Template Based Information Extraction with Dendograms to Classify News Articles
When dealing with several news articles, it can be cumbersome to have to classify what topic such articles are for a given website. Alternatively, one may want to discover underlying templates within diverse news categories, or even within a specific category instead. My talk deals with discovering templates from news articles in order to help classify given articles or find hidden themes.
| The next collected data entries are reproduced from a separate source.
import Summits.QuantumFields.YangMills.Theorems.BalabanUVNodesN15PerCubeGreenTwoGridNamedReg335HolderSmall
import Summits.QuantumFields.YangMills.Theorems.BalabanUVNodesN15PerCubeGreenTwoGridKnitDefectReg335HolderRate
import HarnessLib

/-!
# N15 = NE2, road (c) — PROGRAMME (PC), (PC-E-N): ★★★★ THE (PC-E) RATE FOR THE NAMED SCALAR COVARIANT GREEN's FUNCTIONS — n15-c∕374 on top of n15-c∕391: from ONE
# `Reg335HolderCube` ∕ `B11Reg910Classes.Reg910Cube` datum per cube ([B11] Thm 1 (9)–(10) AS TYPED) and ONE smallness condition, the two-grid η-defect THROUGH `τ_{Ad∘U′}` of
# `G′(U′) = (Δ_{R_U′} + a′Q′_TᵀQ′_T)⁻¹` against `G′(U) = (Δ_{R_U} + aQ′_TᵀQ′_T)⁻¹` (`U` = straight fine holonomies) is `≤ D(1+κ_e|m|(R₁+R₂))·((L^k)^{−1∕4} + (2L^{−k})^{β})·e^{−(δ∕16)|y−y′|_T}`,
# UNIFORMLY IN THE FINE SPACING, with NO existential over gauges (dag-n15-c g35, n15-c∕392)

Cell `pub-ymgap`, seat `pub-ymgap-dag-n15-c` (generation g35; R134 (a) seat, strategy s1 «first missing estimate»; HUMAN RULING D-0062; chair R424 venue).
`bears_on: R4∕N15 · K3⁸ SpineGivenEndpointR13SepCoPHV (stmt-QuantumFields-27366)`; filed `--kind proof --supports stmt-QuantumFields-27366 --as helper` — COUNT-NEUTRAL.
TWO theorems, 0 `def`, 0 `sorry`: `uN_idef_scGreenOp_of_reg335Holder_rate` ∕ ★★★★ `uN_idef_scGreenOp_of_reg910_rate` = n15-c∕374's two closing theorems VERBATIM with the parent replaced
by n15-c∕391 `…_small_explicit`, the conclusions stated for THE named inverses `scGreenOp′ … U′` ∕ `scGreenOp … U` (n15-c∕388) and the `⟨u′, hu′, ·⟩` threading removed; the real-algebra
lemma `divergenceFitHolder_bookkeeping` is n15-c∕374's, imported BY NAME (not re-declared).  Imports n15-c∕391, n15-c∕374; generator HOME `tools/g35/gf_wrap.py`; nothing in the tree is modified.
HONEST FRAMING ∕ LIMITS.  Bookkeeping over landed theorems (real algebra on the majorant only); MODEL two-grid setting (King tori, straight-holonomy pairing, one cube scale `ξ`); the
datum is the typed per-cube class as a HYPOTHESIS; nothing of [B9]∕[B11] asserted.  NE2⁺ NOT PRINTED ∕ NOT proved; N15 of record untouched (DISCHARGED AS CONSUMED, p687738); K3⁸ OPEN;
counts of record UNMOVED (typed 28∕28 · discharged 8∕27); one finite 𝕋⁴ at fixed ε per index — NOT infinite volume, NOT OS on ℝ⁴, NOT a mass gap, NOT Clay.  Restate-immune (no Theses import).
-/


set_option autoImplicit false

noncomputable section

open scoped BigOperators Matrix Matrix.Norms.L2Operator
open Finset

namespace Summit.QuantumFields.YangMills.BalabanUVNodes.N15.Gluing

open Real
open Literature.MathematicalPhysics.QuantumFieldTheory.Balaban1983to89
open Literature.MathematicalPhysics.QuantumFieldTheory.Balaban1983to89.B5Prop11Plancherel (Tor fine unitVec)
open Literature.MathematicalPhysics.QuantumFieldTheory.Balaban1983to89.B11SectG (BlockNorm HasMaj)
open Literature.MathematicalPhysics.QuantumFieldTheory.Balaban1983to89.T4EtaRateDefect (idef)
open Literature.MathematicalPhysics.QuantumFieldTheory.Balaban1983to89.B6UnitTorusCarrier (unitTorusGeo)
open Summit.QuantumFields.YangMills.BalabanUVNodes.N15.CurvedSpecies (Reg335HolderCube)
open Literature.MathematicalPhysics.QuantumFieldTheory.King1986 (aK)
open Literature.MathematicalPhysics.QuantumFieldTheory.King1986.Torus (tdistT)
open Literature.Barriers.QuantumFields (traceForm)
open Summit.QuantumFields.YangMills.BalabanUVNodes.N15.VectorPiece (kingPr)
open Summit.QuantumFields.YangMills.BalabanUVNodes.N15.MatrixSpecies (coordMat basisConst basisConst_nonneg liftBlk liftMap)
open Summit.QuantumFields.YangMills.BalabanUVNodes.N15.CovAvg (mprod kingSec ctauS)

variable {d : ℕ}

/-! ## §1 (the real bookkeeping lemma `divergenceFitHolder_bookkeeping` is n15-c∕374's, imported BY NAME) -/

/-! ## §2 The rate, uniform in the fine spacing -/

section Rate

variable {L : ℕ} [NeZero L]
My talk will delve with ideas I derived from Daniel Jurafsky’s paper: “Template Based Information Extraction without the Templates” along with some additional ideas I used to implement the given paper.
Daniel Svoboda
NLP Research Scientist Johnson & Johnson
Daniel earned his bachelors in computer engineering along with auditing a masters in mathematics from Stevens Institute of Technology in 2005. He completed his masters in Computer Engineering with a focus on Intelligent Systems (also from Stevens) in 2012. Daniel has had long experience working in NLP projects with diverse companies such as Standard and Poors, Bank of America, Verizon and AT&T. Currently, he is an NLP Data Scientist with Johnson and Johnson where he is working to automate their product selection API using natural text descriptions.
Daniel has also done some independent academic research and has a published paper along with co-authors Kevin Chen and Ken Nelson: “Use of Student’s t-distribution for the Latent Layer in a Coupled Variational Autoencoder.” Daniel is also a co-host on the podcast “Adventures in Machine Learning” where he and other co-hosts interview up and coming data scientists and engineers about the latest developments in such fields.